Marks’ comments come at a time when escalating trade tensions between the US and China have cast a chill over businesses in the mainland.
China relaxed some restrictions on foreign financial groups at the end of Donald Trump’s first term, leading to Wall Street giants such as Goldman Sachs and BlackRock launching new asset and wealth management ventures in the country.
But overseas asset managers struggled to gain traction during pandemic shutdowns that led to the mainland being cut off from the wider world and highlighted the differences within a state-dominated financial system.
Foreign exposure to many Chinese assets remains limited, including in a domestic corporate bond market where foreign ownership was just 0.29 per cent at the end of last year.
The forum in Shanghai’s Lujiazui, China’s largest mainland financial centre, comes at a critical moment for policymakers as they seek to restore confidence against the backdrop of a property market slowdown and a fragile trade truce with the US.
Marks’ visit comes shortly after JPMorgan Chase chief executive Jamie Dimon said he would “deepen” engagement with China, according to a state media readout of a meeting with vice-premier He Lifeng.

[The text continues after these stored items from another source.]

import Summits.CriticalPhenomena.PercolationContinuityZ3.Theorems.PercNearOneGluingNoHeavyLowerTailFrontierDecRowsUnmarkedEdgeKey
import Literature.Probability.Percolation.TwoSetExchange
import Literature.Probability.Percolation.ConditionalPositiveAssociationProofs
import Literature.Probability.LatticeModels.SahiThirdOrderCorrelation
import HarnessLib
import HarnessLib.Audit.Tags

/-!
# Conjecture G⁺ — the CLUSTER-MONOTONE third-order BHK inequality, as a named statement

Definitions file (prover prim-ineq-prove-3 gen 10 cycle 1; reviewed; `--supports stmt-CriticalPhenomena-4575`).  No sorries, no
`native_decide`, no named facts assumed.  This file NAMES a conjecture of this work (it is NOT a published result, hence not a
`Literature` fact) so that (a) the reductions of `…FrontierDecRowsTypedBHK3` (`frontier_{36,44,15}_of_clusterBHK3`, p243169) and
`…FrontierDecRowsLiteralDropping` (rows 12/27/30 ⇐ 44, p239574) can be stated against ONE name, and (b) a promotion request can point at a
declaration (lead prim-nh-lead-4575 g58, `FROM-prim-nh-lead-4575-g58-ANSWER-CONJECTURE-G.md` §3).

STATEMENT (`ClusterBHK3Pos`).  For every finite weighted graph (`prodBernoulli w` on `Fin n`), all terminal sets `S, T`, every event `A`
that is an increasing function of the open edge cluster `C_S = ⋃_{s ∈ S} C_s` ALONE and every event `B` that is an increasing function of
`C_T` alone:  `0 ≤ E₃({S ↮ T}, Aᶜ, Bᶜ)` (tree `sahiE3`).  Degenerate cases are harmless: `S ∩ T ≠ ∅ ⇒ D = ∅ ⇒ E₃ = 0`; `T = ∅ ⇒ B ∈ {∅, univ}`
and `E₃ ∈ {0, Cov(1_D, 1_{Aᶜ})}`, which is `≥ 0` by Harris.

WHY THIS CLASS (erratum to p240166).  BHK's types `(±)` — closed under (enlarging `C_S`, shrinking `C_T`) — admit DECREASING events
(`{t ↮ v}`, `{S ↮ T}` itself) and the so-typed hypothesis is refutable (`…FrontierDecRowsTypedBHK3HypothesisFalse`, lead g58:
`E₃(Xᶜ, X, X) = −x(1−x)²`).  For UP-SETS the two typings coincide (`clusterMono_iff_isUpperSet_and_typePlus` below), so `ClusterBHK3Pos` is
exactly the lead's "G⁺" / `TypedBHK3Pos` with `IsUpperSet` added.

EVIDENCE (exact laws, no sampling; 0 violations throughout): connection-literal class — 59 722 typed four-terminal cases × (100 + 16·70 +
16·25) laws `n ≤ 8` (kit j110343, j110614: 9.1·10⁷ (case, law) checks), 124 190 five-terminal cases × 60 laws, 10 834 × 389 structured laws;
lead g58 independently 26 211 cases (24 exact zeros, all tree-like); GENERAL cluster-increasing class (random thresholds of weighted edge
counts of `C_S`/`C_T`, required edge subsets, vertex-hit counts and their ∧/∨-combinations) — 1.2·10⁶ cases on 6 000 laws `n ≤ 6`
(lab/g_probe_gen.py).  Minimum `0` is attained (e.g. the two-edge star `s – v – t`, `A = {s~v}`, `B = {t~v}`: `E₃ ≡ 0`).
EQUIVALENT FORMS (memo FINDING-HYBRID-gen10.md §10): `−E₃(D, A, B) ≤ |Cov(1_D,1_A)| + |Cov(1_D,1_B)|`;
`Cov(1_A,1_B) + 2Δ′ ≤ δ_A μ(Bᶜ) + δ_B μ(Aᶜ) + 2δ_Aδ_B` with the Harris drops `δ_A = μ(A) − μ(A | D) ≥ 0` and the conditional BHK deficit
`Δ′ = μ(A|D)μ(B|D) − μ(A∩B|D) ≥ 0` (BHK 2006 Thm 2.1 = tree `setTwoClusterExchange`).
CONSEQUENCES IF TRUE: open four-point dec rows 36 (PATH), 44, 15 (`…TypedBHK3`), hence 12, 27, 30 (`…LiteralDropping`); the only open
dec orbit not covered is 37 `(D[ab|c], D[ac|y], D[ay|b])`.

* `ClusterBHK3Pos` — the conjecture as a `Prop`.
* `isUpperSet_of_clusterMono` — cluster-monotone events are up-sets.
* `clusterMono_iff_isUpperSet_and_typePlus` — for `(C_S, C_T)`: cluster-monotone in `C_S` ⟺ (up-set ∧ BHK type `(+)`).
* `ClusterBHK3Key` — the one-edge (KEY) form G-KEY of the conjecture (appended gen 10 cycle 1); `ClusterBHK3Key → ClusterBHK3Pos` is
  `…FrontierDecRowsClusterBHK3Key`.
-/

namespace Summit.CriticalPhenomena.PercolationContinuityZ3.Theorems.FrontierDecRows

open MeasureTheory
open Literature.Probability.Percolation Literature.Probability.LatticeModels
open Literature.Probability.Percolation.TwoSetExchange

/-- **Conjecture G⁺ (cluster-monotone third-order BHK inequality)** [conjecture, this work — prim-ineq-prove-3 gen 10; NOT a published
result; evidence: 0 violations in > 9·10⁷ exact (case, law) checks, see the module docstring].  For all `n`, all edge weights `w`, all
terminal sets `S, T ⊆ Fin n`, every event `A` closed under enlarging `C_S = ⋃_{s∈S} C_s` (an increasing function of the open edge cluster
of `S` alone) and every event `B` closed under enlarging `C_T`:  `0 ≤ E₃({S ↮ T}, Aᶜ, Bᶜ)` under `prodBernoulli w`. -/
@[conjecture]
def ClusterBHK3Pos : Prop :=
  ∀ (n : ℕ) (w : Sym2 (Fin n) → unitInterval) (S T : Set (Fin n)) (A B : Set (BondConfig (Fin n))),
    (∀ ⦃ω ω' : BondConfig (Fin n)⦄,
        (⋃ s ∈ S, openEdgeCluster ω s) ⊆ (⋃ s ∈ S, openEdgeCluster ω' s) → ω ∈ A → ω' ∈ A) →
    (∀ ⦃ω ω' : BondConfig (Fin n)⦄,
        (⋃ t ∈ T, openEdgeCluster ω t) ⊆ (⋃ t ∈ T, openEdgeCluster ω' t) → ω ∈ B → ω' ∈ B) →
    0 ≤ sahiE3 (prodBernoulli w) {ω : BondConfig (Fin n) | ∀ s ∈ S, ∀ t ∈ T, ¬ (openGraph ω).Reachable s t} Aᶜ Bᶜ

variable {V : Type*}

/-- The union of clusters `C_S(ω) = ⋃_{s ∈ S} C_s(ω)` is increasing in the configuration. [cite: VandenbergHaggstromKahn2005, §1 p. 3] -/
theorem biUnion_openEdgeCluster_mono (S : Set V) {ω ω' : BondConfig V} (h : ω ⊆ ω') :
    (⋃ s ∈ S, openEdgeCluster ω s) ⊆ (⋃ s ∈ S, openEdgeCluster ω' s) :=
  Set.biUnion_mono (fun _ hs => hs) fun s _ => BHK2006.openEdgeCluster_mono h s

/-- **Cluster-monotone events are up-sets**: if `A` is closed under enlarging `C_S`, then `A` is increasing in the configuration.
[folklore; cite: VandenbergHaggstromKahn2005, §1 p. 3] -/
theorem isUpperSet_of_clusterMono (S : Set V) {A : Set (BondConfig V)}
    (hA : ∀ ⦃ω ω' : BondConfig V⦄, (⋃ s ∈ S, openEdgeCluster ω s) ⊆ (⋃ s ∈ S, openEdgeCluster ω' s) → ω ∈ A → ω' ∈ A) :
    IsUpperSet A :=
  fun _ _ hle hω => hA (biUnion_openEdgeCluster_mono S hle) hω

/-- `C_S(ω)`, viewed as a configuration, lies below `ω`. [folklore] -/
theorem biUnion_openEdgeCluster_subset (S : Set V) (ω : BondConfig V) :
    (⋃ s ∈ S, openEdgeCluster ω s) ⊆ ω :=
  Set.iUnion₂_subset fun s _ => openEdgeCluster_subset ω s

/-- `C_S` of the configuration `C_S(ω)` is `C_S(ω)` again (upward direction: `C_S(ω) ⊆ C_S(C_S(ω))`). [folklore] -/
theorem biUnion_openEdgeCluster_subset_self (S : Set V) (ω : BondConfig V) :
    (⋃ s ∈ S, openEdgeCluster ω s) ⊆ (⋃ s ∈ S, openEdgeCluster (⋃ s ∈ S, openEdgeCluster ω s) s) :=
  Set.iUnion₂_mono fun _ hs => openEdgeCluster_subset_of_subset fun _ he => Set.mem_biUnion hs he

/-- **The two typings agree on up-sets.**  An event is an increasing function of `C_S` alone iff it is an up-set of BHK type `(+)` for
`(C_S, C_T)` (closed under enlarging `C_S` and shrinking `C_T`), for ANY `T`.  (`⇐`: pass through the configuration `C_S(ω)` itself, which
has the same `C_S`, a smaller `C_T`, and lies below `ω'`.)  This identifies `ClusterBHK3Pos` with the lead's `IsUpperSet`-corrected typed
form "G⁺". [this work] -/
theorem clusterMono_iff_isUpperSet_and_typePlus (S T : Set V) (A : Set (BondConfig V)) :
    (∀ ⦃ω ω' : BondConfig V⦄, (⋃ s ∈ S, openEdgeCluster ω s) ⊆ (⋃ s ∈ S, openEdgeCluster ω' s) → ω ∈ A → ω' ∈ A) ↔
    (IsUpperSet A ∧ ∀ ⦃ω ω' : BondConfig V⦄, (⋃ s ∈ S, openEdgeCluster ω s) ⊆ (⋃ s ∈ S, openEdgeCluster ω' s) →
        (⋃ t ∈ T, openEdgeCluster ω' t) ⊆ (⋃ t ∈ T, openEdgeCluster ω t) → ω ∈ A → ω' ∈ A) := by
  refine ⟨fun hA => ⟨isUpperSet_of_clusterMono S hA, fun ω ω' hs _ hω => hA hs hω⟩, fun ⟨hup, htyp⟩ ω ω' hs hω => ?_⟩
  -- pass through η := C_S(ω)
  have hη : (⋃ s ∈ S, openEdgeCluster ω s) ∈ A :=
    htyp (biUnion_openEdgeCluster_subset_self S ω)
      (biUnion_openEdgeCluster_mono T (biUnion_openEdgeCluster_subset S ω)) hω
  exact hup (hs.trans (biUnion_openEdgeCluster_subset S ω')) hη

/-! ### The one-edge (KEY) form G-KEY (gen 10 cycle 1)

FINDING (memo §14; INEQ-CLAIMS row G-KEY).  On the typed class, Sahi's `E₃` appears to be DELETION-MONOTONE to first order: for every
weight `w` and every pair `e`, prim-bnk-1's edge KEY form `TerminalEdgeInduction.key μ_{w[e↦0]} μ_{w[e↦1]} = 3B₁ − 2B₀ = T(0) + T′(0)`
(`…FrontierDecRowsUnmarkedEdgeKey`) of the triple `({S ↮ T}, Aᶜ, Bᶜ)` is `≥ 0` — 362 716 exact (case, edge) forms on random weighted
graphs `n ≤ 6` (incl. 81 502 with skewed weights {.05,.2,.5,.8,.95}), 0 violations, `K = 0` attained; the same property (`DELMONO-E3`) is
FALSE one literal outside the typed class (prim-ineq-prove-2 gen 5, theta-graph witness).  By the schema
`EdgeInduction.sahiE3_nonneg_of_edgeKey` (…FrontierDecRowsEdgeKeyInduction) `ClusterBHK3Key → ClusterBHK3Pos`
(`…FrontierDecRowsClusterBHK3Key`).  The induction hypotheses (`E₃ ≥ 0` at both endpoint laws) are kept in the statement, as the schema
allows them (numerically `K ≥ 0` holds even without them). -/

/-- **Conjecture G-KEY (one-edge form of G⁺)** [conjecture, this work — prim-ineq-prove-3 gen 10 cycle 1; NOT a published result;
evidence: 0 violations in 362 716 exact (case, edge) forms, see the section docstring].  For all `n`, terminal sets `S, T`, cluster-monotone
`A` (w.r.t. `C_S`) and `B` (w.r.t. `C_T`), every weight function `w` and every pair `e`: if `E₃({S ↮ T}, Aᶜ, Bᶜ) ≥ 0` under `w[e↦0]` and
under `w[e↦1]`, then the edge KEY form `key μ_{w[e↦0]} μ_{w[e↦1]} {S ↮ T} Aᶜ Bᶜ` is nonnegative. -/
@[conjecture]
def ClusterBHK3Key : Prop :=
  ∀ (n : ℕ) (S T : Set (Fin n)) (A B : Set (BondConfig (Fin n))),
    (∀ ⦃ω ω' : BondConfig (Fin n)⦄,
        (⋃ s ∈ S, openEdgeCluster ω s) ⊆ (⋃ s ∈ S, openEdgeCluster ω' s) → ω ∈ A → ω' ∈ A) →
    (∀ ⦃ω ω' : BondConfig (Fin n)⦄,
        (⋃ t ∈ T, openEdgeCluster ω t) ⊆ (⋃ t ∈ T, openEdgeCluster ω' t) → ω ∈ B → ω' ∈ B) →
    ∀ (w : Sym2 (Fin n) → unitInterval) (e : Sym2 (Fin n)),
      0 ≤ sahiE3 (prodBernoulli (Function.update w e 0))
            {ω : BondConfig (Fin n) | ∀ s ∈ S, ∀ t ∈ T, ¬ (openGraph ω).Reachable s t} Aᶜ Bᶜ →
      0 ≤ sahiE3 (prodBernoulli (Function.update w e 1))
            {ω : BondConfig (Fin n) | ∀ s ∈ S, ∀ t ∈ T, ¬ (openGraph ω).Reachable s t} Aᶜ Bᶜ →
      0 ≤ TerminalEdgeInduction.key (prodBernoulli (Function.update w e 0)) (prodBernoulli (Function.update w e 1))
            {ω : BondConfig (Fin n) | ∀ s ∈ S, ∀ t ∈ T, ¬ (openGraph ω).Reachable s t} Aᶜ Bᶜ

end Summit.CriticalPhenomena.PercolationContinuityZ3.Theorems.FrontierDecRows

A year earlier, Dimon said parts of his bank’s business had “fallen off a cliff” in China, where the stock market has struggled with years of lacklustre performance, though supportive measures in September boosted prices.
Marks has made his name over the past five decades by diving into markets — among them high-yield bonds, distressed debt and China — when others were unwilling to do so.
At a time when others described it as “uninvestable”, Marks told the Financial Times in 2022 that he got comfortable with investing in China after years of high-level discussions with authorities and assurances that the rule of law would be upheld.
Three years ago, Oaktree seized Evergrande’s “Project Castle” property development in northern Hong Kong shortly after the world’s most-indebted developer imploded.
Los Angeles-based Oaktree, one of the oldest specialists in chasing companies for unpaid debts, was co-founded by Marks in 1995 and since then has grown to manage more than $203bn in assets.
Earlier this month, Marks told the FT that global investors were starting to “question whether US exceptionalism is a little less exceptional”, but added that there were doubts as to whether markets in Europe and Asia offered a meaningful alternative. “Europe still has sclerotic growth and a very high level of regulation, and China is still complicated,” he said. “Where else can large amounts of capital be deployed?”
“The proof of the pudding is in the tasting,” he said at the end of the Lujiazui panel. “People will gain confidence if markets perform for them, not based on promises but based on performance.”